Based on these encouraging findings the company decided to explore exactly where Cytolin® bound to CD11a. LFA-1 normally functions in the body as an adhesion molecule and is a critical component of the immune response. Under normal circumstances LFA-1 on immune cells binds to its cognate receptor (called ICAM) on the other cells and allows for a tight connection between cells so that a productive immune response can occur. Interestingly, virtually all other anti-CD11as antibodies available at that time were targeted to the site of the CD11a molecule that bound to ICAM, resulting in antibodies that block immune activity. The results of the binding studies with Cytolin® showed that unlike other CD11a specific antibodies, Cytolin® did not bind to the ICAM binding region of the molecule. As a consequence of this unique specificity, Cytolin® did not block the normal function of CD11a.

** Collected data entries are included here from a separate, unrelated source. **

import Summits.CriticalPhenomena.PercolationContinuityZ3.Theorems.PercNearOneGluingNoHeavyLowerTailAntitheticTwoStageInner
import Summits.CriticalPhenomena.PercolationContinuityZ3.Theorems.PercNearOneGluingNoHeavyLowerTailAntitheticTwoStageFan
import Summits.CriticalPhenomena.PercolationContinuityZ3.Theorems.PercNearOneGluingNoHeavyLowerTailAntitheticDegTwoChange
import HarnessLib

/-!
# `NoHeavyLowerTail` (stmt-CriticalPhenomena-4575) — antithetic cluster pairs: THEOREM 2S, the two-stage theorem WITHOUT (H1) — abstract core
# (HOME/THEOREM-2S.md, prim-hp-2 gen 60)

Support file (`--supports stmt-CriticalPhenomena-4575`, hull-port prover `prim-hp-2`, gen 60).  No definitions, no named facts, no sorries;
standard axioms.  VERTEX version.  Setting of …AntitheticTwoStageInner: side 2 is an abstract cube `T : Set ι ↦ (X₂ T, Y₂ T)` (`X₂` monotone,
`Y₂` antitone, `Y₂ T = X₂ Tᶜ`), `U = {T : z ∉ Y₂ T}`, `cB = |Set ι|`, `cR = #U`; side 1 is a GRAPH side `E₁ ∋ sy` with clusters
`X₁ ω = openCluster (ω ∩ E₁) s`, `Y₁ ω = openCluster (ωᶜ ∩ E₁) s`; `x` is the bonus vertex.  For odd twisted-monotone `h₁, h₂` put, for a row
`ω₁` with pair `(P, Q) = (X₁ ω₁, Y₁ ω₁)`,
  `TIrow  = Σ_T      h₁h₂ (P ∪ X₂ T) (Q ∪ Y₂ T ∪ x[z ∈ Y₂ T])`   (rows `y ∉ P`: TERM I),
  `TIIrow = Σ_{T∈U}  h₁h₂ (P ∪ X₂ T ∪ x) (Q ∪ Y₂ T)`             (rows `y ∈ P`: TERM II).
**`Antithetic.TwoStage.mixed_bound`**: if side 2 is R-ASSOCIATED (`hR`, as in `TwoStage.inner_bound`) then
  `0 ≤ Σ_{ω₁} ( (cR/cB)·[y ∉ X₁ ω₁]·TIrow + [y ∈ X₁ ω₁]·TIIrow )`
— NO nestedness hypothesis on side 1 (THEOREM 2H's (H1) is gone; only `sy ∈ E₁` is used).  Proof (HOME/THEOREM-2S.md §1): the complement
involutions of both sides rewrite the sum over the red-pinned cube `{sy red} = A ⊔ M_b` with row integrands `(cR/cB)·M3 + M4` on `A = {y ∉ Y₁}` and
`M4 + M1` on `M_b`; each row is bounded below by `2cR·𝒦₁𝒦₂(P,Q)` using Harris on the cube `Set ι`, the hypothesis `hR` twice and the chain
`TwoStage.constraint_chain` (a Chebyshev step: the two side-2 laws mixed in a row are stochastically ordered); the piecewise function `𝒦ᵢ` is
twisted-monotone and super-odd, so `TwoStage.pinned_cube_sum_nonneg` (Harris on `{sy red}`) finishes.  With TERM I ≥ 0 on every graph
(`Antithetic.termOne_nonneg`) and `cR ≤ cB` this gives CHANGE = TI + TII ≥ 0 (…AntitheticTwoStageEdge).
[cite: VandenbergHaggstromKahn2005, §1 p. 6 ("Harris' inequality")]
-/

noncomputable section

namespace Summit.CriticalPhenomena.PercolationContinuityZ3.Theorems

open Literature.Probability.Percolation
open scoped Classical

namespace Antithetic

namespace TwoStage

variable {V : Type*} [Fintype V] {ι : Type*} [Fintype ι]

/-- Chebyshev step of the two-point mixture lemma: `c₁ ≤ a₁`, `c₂ ≤ a₂` ⇒ `(a₁+c₁)(a₂+c₂)/2 ≤ a₁a₂ + c₁c₂`. [folklore] -/
theorem mix_two {a₁ a₂ c₁ c₂ : ℝ} (h₁ : c₁ ≤ a₁) (h₂ : c₂ ≤ a₂) : (a₁ + c₁) * (a₂ + c₂) / 2 ≤ a₁ * a₂ + c₁ * c₂ := by
  nlinarith [mul_nonneg (sub_nonneg.2 h₁) (sub_nonneg.2 h₂)]

/-- Harris on the cube `Set ι` for monotone real functions of any sign, in the form `(Σ f)(Σ g)/|Set ι| ≤ Σ f g`.
[cite: VandenbergHaggstromKahn2005, §1 p. 6 ("Harris' inequality")] -/
theorem harris_div {f g : Set ι → ℝ} (hf : Monotone f) (hg : Monotone g) :
    (∑ T, f T) * (∑ T, g T) / (Fintype.card (Set ι) : ℝ) ≤ ∑ T, f T * g T := by
  have h := Fan.fkg_real (fun _ : Set ι => (1 : ℝ)) f g (fun _ => zero_le_one) hf hg (fun a b => by simp)
  simp only [one_mul, Finset.sum_const, Finset.card_univ, nsmul_eq_mul, mul_one] at h
  have hN : (0 : ℝ) < (Fintype.card (Set ι) : ℝ) := by exact_mod_cast Fintype.card_pos
  rw [div_le_iff₀ hN, mul_comm (∑ T, f T * g T)]
  exact h

section Setting

variable (X₂ Y₂ : Set ι → Set V) (hX : Monotone X₂) (hY : Antitone Y₂) (hXY : ∀ T, Y₂ T = X₂ Tᶜ) (x z : V)
include hX hY hXY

Further work showed that in addition to cytotoxic T lymphocytes (CTLs) Cytolin® also appears to bind another type of immune cell called a dendritic cells (DCs) . Both of these cells are critical to the control of viral burden in HIV infected individuals. By binding to these cells, Cytolin® appears induce an antiviral activity that can impede infection of new cells and presumably lead to a reduction in viral burden. A fully humanized version of Cytolin® will begin testing this year to confirm and extend our understanding of how to apply this new approach to the treatment of HIV/AIDS.